The origin of hot Jupiters remains a key open question. In the high-eccentricity migration scenario, traditional coreless models predict a strict tidal exclusion zone within $\sim 2.7$ tidal radii $r_\textrm{t}$, in which giant planets are either fully disrupted or ejected. We revisit this limit using three-dimensional hydrodynamic simulations of giant planets with realistic dense cores (10 - 20 $M_\oplus$). We find that even a few-percent-mass core fundamentally changes the outcome: \textbf{no total disruptions} occur within the previously suggested destruction zone ($\lesssim 2.7 \, r_\textrm{t}$).

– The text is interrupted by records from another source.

import Literature.MathematicalPhysics.QuantumLattice.YangMillsHeatFlowGradientBochner
import Literature.MathematicalPhysics.QuantumLattice.YangMillsHeatFlowEpsilonRegularity
import HarnessLib

/-!
# Evolution of `∇_A D^*F` under the Yang–Mills heat flow and the Bochner inequality for `|∇D^*F|²`

QuantumLattice support file (everything proved; no definitions, no named facts) on the proof
path of `Literature.MathematicalPhysics.QuantumLattice.Waldron2019_yangMillsFlow_flatTorus`
(A. Waldron, Invent. math. 217 (2019)), §3: the `k = 1` case of the `D^*F` estimate in the
`ε`-regularity Proposition 3.1(b) (after [instantons] Lemma 3.5 / Lemma 3.1). Flat space, frame
form; `𝒟_v = div F(v) = ∑ᵢ D_{bᵢ}F(bᵢ, v)` (`= −D^*F`).

* `hasDerivAt_covDeriv_divCurvature_of_flow` — **evolution of `∇D^*F`**:
  `∂ₜ(D_w𝒟_v) = ∑ᵢ DᵢDᵢ(D_w𝒟_v) + 2∑ᵢ([F(w,bᵢ), Dᵢ𝒟_v] + [D_wF(v,bᵢ), 𝒟_{bᵢ}] + [F(v,bᵢ), D_w𝒟_{bᵢ}])`
  (as for `∇F`, the terms `[DᵢF(w,bᵢ), 𝒟_v]` and `[Ȧ_w, 𝒟_v]` cancel);
* `deriv_divGradDensity_sub_laplacian_le` — **Bochner inequality** for
  `H = ∑_{ac}‖D_{b_a}𝒟_{b_c}‖²`: for every `θ > 0`,
  `∂ₜH − ∑ₗ∂ₗ∂ₗH ≤ −2∑‖DₗD_a𝒟_c‖² + (16√2 (card ι) √e + 4 (card ι) θ) H + (4/θ) N u`,
  `N = ∑‖DᵢF_{jk}‖²`, `u = ∑‖𝒟ⱼ‖²` — linear in `H` with a lower-order source once `|F|` is bounded.

References: A. Waldron, Invent. math. 217 (2019), Prop. 3.1(b) [Waldron2019]; A. Waldron,
Calc. Var. PDE 55 (2016), Lemma 3.5, Lemma 3.1 [Waldron2016].
-/

noncomputable section

open scoped ContDiff Topology RealInnerProductSpace Matrix
open Set Filter

namespace Literature.MathematicalPhysics.QuantumLattice

/-! ### The evolution of `∇D^*F` under the flow -/

section DivGradEvolution

variable {E : Type*} [NormedAddCommGroup E] [InnerProductSpace ℝ E] [FiniteDimensional ℝ E]
variable {𝔸 : Type*} [NormedRing 𝔸] [NormedAlgebra ℝ 𝔸]
variable {ι : Type*} [Fintype ι]

/-- Finite differentiability orders are below `∞`. [folklore] -/
private theorem natCast_le_infty₁₀ (n : ℕ) : (n : WithTop ℕ∞) ≤ (⊤ : ℕ∞) := by
  exact_mod_cast le_top
import Literature.MathematicalPhysics.QuantumFieldTheory.Balaban1983to89.B9Eq389CubeLocalisedProjectionWindow
import Literature.MathematicalPhysics.QuantumFieldTheory.Balaban1983to89.B9Eq389CubeLocalisedProjectionAdjoint

/-!
# `Balaban1983to89.B9Eq389CubeLocalisedProjectionWindowAdjoint` — T. Bałaban, *Propagators for lattice gauge theories in a background field*, Commun. Math. Phys.
# **99** (1985) 389–434 [Balaban1985BackgroundPropagators] Cor 3.6 p. 408 with (3.87)–(3.89) p. 409, (3.8) p. 392, (3.26) p. 395: **THE `hcmp` LETTER OF S-P6′(γ)
# WITH `∃ ε₀ > 0, κ > 0, C ≥ 0` FIRST** — for every volume, every `U ∈ U₁` with `‖U − 1‖ ≤ ε₀` and mutually adjoint transports, every block set `Z₀`, radius
# `r₀ > 0`, collar width `R > 0` and every BOND field `z` supported over `Z₀`:
# `‖D_U†z − projR Δ^η_U (Q̃′(U) × N.mkQ)(D_U†z)‖ ≤ ‖D_U†z − projR Δ^η_U Q̃′(U) (D_U†z)‖ + ε(ε₀, κ, C, β₂, r₀, R)·‖D_U†z‖` with `N` the collar cube around the
# `1`-neighbourhood of `Z₀` and `ε` the explicit constant of `B9Eq389CubeLocalisedProjectionWindow` — the composition of this lineage's
# `exists_window_norm_sub_projR_collar_le` ((β), `∃ε₀` first) with `B9Eq389CubeLocalisedProjectionAdjoint` (the support of `D_U†z`, `R′ = R(U)`);
# route R2′ STEP B7′∕B8′, S-P6′(β)→(γ), instance-ledger row L10 (loc) of the pub-balaban NE9 chain

statement-level skeleton of published theorems with citation tags; proofs where landed; nothing here is a claim about the Yang–Mills mass gap

CITATION HEADER (lean-in-tree rule).  Audit cell `pub-balaban`, sub-cell `t4`, BINDER row NE9; filed by NE9 formalisation-swarm LEAF PROVER 05
(`b2b-balaban-t4-ne9-formalise-leaf-05`, gen 78) as a [folklore] COMPOSITION BY NAME of this lineage's `B9Eq389CubeLocalisedProjectionWindow.
exists_window_norm_sub_projR_collar_le` and `B9Eq389CubeLocalisedProjectionAdjoint.adjoint_covDerivL2K_apply_eq_zero_of_far`, with ne9-leaf-06's
`B9Eq387CubeLocalisedProjectionLattice.projR_QprimeL2_eq_RofU`.  CONSUMER BY SHAPE: `B9Eq387CubeLocalisedProjection.cube_form_ge ∕ cube_form_ge′` (`hcmp`).
Source READ in the held text [Balaban1985BackgroundPropagators]: p. 408 Cor 3.6, p. 409 (3.87)–(3.89), p. 392 (3.8), p. 395 (3.26).  NOTHING of print's estimates is
asserted; `ε₀, κ, C` are the ROUTE's, UNVALUED.

WHAT IS PROVED (sorry-free; proof lane — no `def`).
* **`exists_window_hcmp`** — the displayed statement above; inside the `∀` also the collinear-bond letter `0 ≤ β₂` (enters `C_Ψ` only); returned with `ε₀ ≤ 1`
  and the window fact `3^{d+1}((1 + 2M_φM_φ′ε₀)^{(d+1)(L−1)} − 1) < 1`.
HONEST SCOPE.  After this file the `hcmp` input of (γ) at the lattice displays NO operator slot, NO size letter and NO scalar window — structure (`U₁`, `hRS`, `φ`,
`3 ≤ L`, `ηL = 1`, `c₁ = L^{d+1}c₀`) and the route's unvalued `ε₀, κ, C` only; the (γ) coercivity input `hform` (B7′ ∕ SC) is NOT here; ONE averaging step on the
diagonal.  NOT NE9 (cell pub-balaban: NE9 NOT PRINTED ∕ NOT PROVED; «NE9 ⇐ the named binders»; row WALLED ON A MODEL (O-NE9-1; #5 UNRULED); spine PROVED 0∕9; rung
(B)+1 on a finite T⁴ — NOT infinite volume, NOT mass gap, NOT Clay; HONEST DEPENDENCY: continuum YM on T⁴ ⇐ BetaPertH ∧ nine spine estimates (0/9 proved); BetaPertH ⇐
(D1) ∧ (D4) ∧ CAP+tail; G-an2-4 gates asym, D1 and NE2/3/4).  NEW file; nothing modified.  Net new unproved facts: 0.
-/

noncomputable section

set_option autoImplicit false

open scoped InnerProductSpace BigOperators

namespace Literature.MathematicalPhysics.QuantumFieldTheory.Balaban1983to89.B9Eq389CubeLocalisedProjectionWindowAdjoint

open B4Sect5Torus (TSite tdist)
open B4Sect5Proof (latticeConst)
open B9SectCLatticeCarrier (Bond bpos unshift)
open B9Eq311L2Pairing (WL2)
open B9Eq319QprimeTorus (fineP blockCoord)
open B11Eq103H1Complex (SiteL2K BondL2K covDerivL2K covLaplaceSiteK projR)
open B7Prop1Explicit (U1)
open B9Eq310HessianOperator (adTransportW)
open B9Eq326OperatorAssembly (QprimeW RofU)
open B9Eq387CubeLocalisedProjectionLattice (projR_QprimeL2_eq_RofU)
open B9Eq389CubeLocalisedProjectionAdjoint (adjoint_covDerivL2K_apply_eq_zero_of_far)
open B9Eq389CubeLocalisedProjectionWindow (exists_window_norm_sub_projR_collar_le)

variable {d : ℕ} (L : ℕ) [NeZero L] (hL : 3 ≤ L) {𝔸 : Type*} [NormedRing 𝔸] [NormedAlgebra ℂ 𝔸] [NormOneClass 𝔸]
  {W : Type*} [NormedAddCommGroup W] [InnerProductSpace ℂ W] [FiniteDimensional ℂ W] (φ : W ≃ₗ[ℂ] 𝔸) {Mφ Mφ' : ℝ}
  (hφ : ∀ w, ‖φ w‖ ≤ Mφ * ‖w‖) (hφ' : ∀ X, ‖φ.symm X‖ ≤ Mφ' * ‖X‖) (hMφ : 0 ≤ Mφ) (hMφ' : 0 ≤ Mφ')
  (c₀ : ℝ) [Fact (0 < c₀)] (η : ℝ) (hη : 0 < η) (c₁ : ℝ) [Fact (0 < c₁)] (hc : c₁ = (L : ℝ) ^ (d + 1) * c₀) (hηL : η * L = 1)

include hL hφ hφ' hMφ hMφ' hη hc hηL in
/-- **THE `hcmp` LETTER OF (γ), `∃ ε₀ κ C` FIRST**: with `ε₀ ∈ (0,1]`, `κ > 0`, `C ≥ 0` of `exists_window_norm_sub_projR_collar_le` (before the volume and the
background), for every volume, every `U ∈ U₁` with `‖U(b) − 1‖ ≤ ε₀` and `hRS`, every `β₂ ≥ 0` (collinear-bond letter), every block set `Z₀`, `r₀ > 0`, `R > 0`,
`Y₀ = {y : ∃ z₀ ∈ Z₀, d_m(z₀,y) ≤ 1}` (letter `hY₀`, as in `B9Eq389CubeLocalisedProjectionAdjoint`), `N` the submodule of the collar cube `{y : ∃ y₀ ∈ Y₀, d_m(y₀, y) < r₀ + R}` (letter `hN`) and every BOND field `z` vanishing on the bonds
based outside `Z₀`:  `‖D_U†z − projR Δ^η_U (Q′_U × N.mkQ)(D_U†z)‖ ≤ ‖D_U†z − projR Δ^η_U Q′_U (D_U†z)‖ + ε·‖D_U†z‖`, `D_U† = LinearMap.adjoint (covDerivL2K … R(U))`,
`Q′_U = (L²-reading)⁻¹ ∘ Q̃′(U)`, `ε` the constant of `exists_window_norm_sub_projR_collar_le` — LITERALLY the `hcmp` binder of `cube_form_ge′`.
[folklore] composition BY NAME. [cite: Balaban1985BackgroundPropagators, Cor 3.6 p.408, (3.87)–(3.89) p.409, (3.8) p.392, (3.26) p.395] -/
theorem exists_window_hcmp :
    ∃ ε₀ κ C : ℝ, 0 < ε₀ ∧ ε₀ ≤ 1 ∧ 0 < κ ∧ 0 ≤ C ∧
      3 ^ (d + 1) * ((1 + 2 * Mφ * Mφ' * ε₀) ^ ((d + 1) * (L - 1)) - 1) < 1 ∧
      ∀ (m : Fin (d + 1) → ℕ) [∀ i, NeZero (m i)] [∀ i, NeZero (fineP L m i)]
        (U : Bond (d + 1) (fineP L m) → 𝔸ˣ) (_hU : ∀ b, U b ∈ U1 𝔸) (_hUε : ∀ b, ‖(U b : 𝔸) - 1‖ ≤ ε₀)
        (_hRS : ∀ (b : Bond (d + 1) (fineP L m)) (v u : W), ⟪adTransportW φ U b v, u⟫_ℂ = ⟪v, adTransportW φ (fun b => (U b)⁻¹) b u⟫_ℂ)
        {β₂ : ℝ} (_hβ : 0 ≤ β₂) (_hcol : ∀ (y : TSite (d + 1) (fineP L m)) (μ : Fin (d + 1)), ‖(U (y, μ) : 𝔸) - U (unshift μ y, μ)‖ ≤ β₂)
        (Z₀ : Finset (TSite (d + 1) m)) {Y₀ : Finset (TSite (d + 1) m)}
        (_hY₀ : Y₀ = Finset.univ.filter fun y => ∃ z₀ ∈ Z₀, tdist m z₀ y ≤ 1) {r₀ R : ℝ} (_hr₀ : 0 < r₀) (_hR : 0 < R)
        {N : Submodule ℂ (SiteL2K ℂ (d + 1) (fineP L m) c₀ W)}
        (_hN : ∀ f : SiteL2K ℂ (d + 1) (fineP L m) c₀ W, f ∈ N ↔
          ∀ x : TSite (d + 1) (fineP L m), blockCoord L m x ∉ {y : TSite (d + 1) m | ∃ y₀ ∈ Y₀, tdist m y₀ y < r₀ + R} →
            WL2.equiv ℂ (fun _ : TSite (d + 1) (fineP L m) => c₀) W f x = 0)
        (z : BondL2K ℂ (d + 1) (fineP L m) c₀ W)
        (_hz : ∀ b : Bond (d + 1) (fineP L m), blockCoord L m (bpos b) ∉ Z₀ → WL2.equiv ℂ (fun _ : Bond (d + 1) (fineP L m) => c₀) W z b = 0),
        ‖LinearMap.adjoint (covDerivL2K ℂ c₀ ((η : ℂ))⁻¹ (adTransportW φ U)) z -
            projR (covLaplaceSiteK (c₀ := c₀) ((η : ℂ))⁻¹ (adTransportW φ U) (adTransportW φ fun b => (U b)⁻¹))
              ((((WL2.linearEquiv ℂ ℂ (fun _ : TSite (d + 1) m => c₁)).symm.toLinearMap ∘ₗ QprimeW L m φ U (c₀ := c₀))).prod N.mkQ)
              (LinearMap.adjoint (covDerivL2K ℂ c₀ ((η : ℂ))⁻¹ (adTransportW φ U)) z)‖ ≤
          ‖LinearMap.adjoint (covDerivL2K ℂ c₀ ((η : ℂ))⁻¹ (adTransportW φ U)) z -
              projR (covLaplaceSiteK (c₀ := c₀) ((η : ℂ))⁻¹ (adTransportW φ U) (adTransportW φ fun b => (U b)⁻¹))
                ((WL2.linearEquiv ℂ ℂ (fun _ : TSite (d + 1) m => c₁)).symm.toLinearMap ∘ₗ QprimeW L m φ U (c₀ := c₀))
                (LinearMap.adjoint (covDerivL2K ℂ c₀ ((η : ℂ))⁻¹ (adTransportW φ U)) z)‖ +
            (C * latticeConst (d + 1) (κ / 2) * Real.exp (-(κ / 2 * r₀)) +
              Real.sqrt ((d + 1 : ℕ) : ℝ) * ((L : ℝ) / R * (Mφ * Mφ' + 1)) * (Real.sqrt (1 / 8))⁻¹ +
              (((d + 1 : ℕ) : ℝ) * (2 * (L : ℝ) ^ 2 / R) +
                ((1 - 3 ^ (d + 1) * ((1 + 2 * Mφ * Mφ' * ε₀) ^ ((d + 1) * (L - 1)) - 1))⁻¹ *
                  ((d + 1 : ℕ) * (3 / 2 : ℝ) ^ (d + 1) * (9 * Real.pi ^ 2) * 2 ^ (d + 1 - 1) +
                    (d + 1 : ℕ) * 3 ^ (d + 1) * ((L : ℝ) ^ 2 * (Mφ' * Mφ * (2 * β₂ + 4 * ε₀ ^ 2))) +
                    (d + 1 : ℕ) * (3 / 2 : ℝ) ^ (d + 1) * (6 * Real.pi) * 2 ^ (d + 1 - 1) * ((L : ℝ) * (2 * Mφ * Mφ' * ε₀)))) *
                ((1 + 2 * Mφ * Mφ' * ε₀) ^ ((d + 1) * (L - 1)) * (((d + 1 : ℕ) : ℝ) * ((L : ℝ) / R)))) * ((Real.sqrt (1 / 8))⁻¹) ^ 2) *
              ‖LinearMap.adjoint (covDerivL2K ℂ c₀ ((η : ℂ))⁻¹ (adTransportW φ U)) z‖ := by
  obtain ⟨ε₀, κ, C, hε₀, hε₀1, hκ, hC, hq, H⟩ :=
    exists_window_norm_sub_projR_collar_le (d := d) L hL φ hφ hφ' hMφ hMφ' c₀ η hη c₁ hc hηL
  refine ⟨ε₀, κ, C, hε₀, hε₀1, hκ, hC, hq, fun m _ _ U hU hUε hRS β₂ hβ hcol Z₀ Y₀ hY₀ r₀ R hr₀ hR N hN z hz => ?_⟩
  have hm : ∀ i, 1 ≤ m i := fun i => Nat.one_le_iff_ne_zero.mpr (NeZero.ne (m i))
  -- `D_U†z` is supported over the `1`-neighbourhood `Y₀` of `Z₀`
  have hw : ∀ x : TSite (d + 1) (fineP L m), blockCoord L m x ∉ Y₀ →
      WL2.equiv ℂ (fun _ : TSite (d + 1) (fineP L m) => c₀) W (LinearMap.adjoint (covDerivL2K ℂ c₀ ((η : ℂ))⁻¹ (adTransportW φ U)) z) x = 0 :=
    fun x hx => by
    have hfar : ∀ z₀ ∈ Z₀, 1 < tdist m z₀ (blockCoord L m x) := fun z₀ hz₀ => by
      by_contra hle
      exact hx (by rw [hY₀, Finset.mem_filter]; exact ⟨Finset.mem_univ _, z₀, hz₀, le_of_not_gt hle⟩)
    exact adjoint_covDerivL2K_apply_eq_zero_of_far L m hm η (adTransportW φ U) (adTransportW φ fun b => (U b)⁻¹) hRS z Z₀ hz x hfar
  -- `R′ = R(U)` at the letters, then (β) with `∃ε₀` first at `w = D_U†z`
  rw [projR_QprimeL2_eq_RofU L m φ (c₁ := c₁) η U]
  exact H m U hU hUε hRS hβ hcol _ hr₀ hR hN _ hw

end Literature.MathematicalPhysics.QuantumFieldTheory.Balaban1983to89.B9Eq389CubeLocalisedProjectionWindowAdjoint

end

For deep encounters ($\lesssim 1.7 \, r_\textrm{t}$) planets suffer severe envelope stripping and are either progressively downsized to dense remnants or ejected after a few close encounters, possibly contributing to the free-floating planet population. In the intermediate regime ($ \sim 1.7 $--$2.0, r_\mathrm{t}$), planets experience significant partial mass loss over repeated encounters. For wider encounters ($ \gtrsim 2.0\, r_\mathrm{t} $), mass loss is minimal, allowing the planets gradually circularize into hot Jupiters. Furthermore, we show that for highly eccentric orbits ($e\gtrsim 0.9$), the change in specific orbital energy $ \Delta E_{\mathrm{orb}} $ depends primarily on periastron distance $ r_\mathrm{p} $ rather than semi-major axis $ a $. This enables us to extrapolate our fixed-$ a $ results across a broad ($a$, $e$) parameter space and identify a well-defined tidal ejection zone whose sharp boundaries converge asymptotically. Our results highlight the crucial role of planetary internal structure in high-eccentricity migration and suggest that the survival and transformation of core-bearing giant planets are far more common than previously thought.

Editorial analysis

A structured set of objections, weighed in public.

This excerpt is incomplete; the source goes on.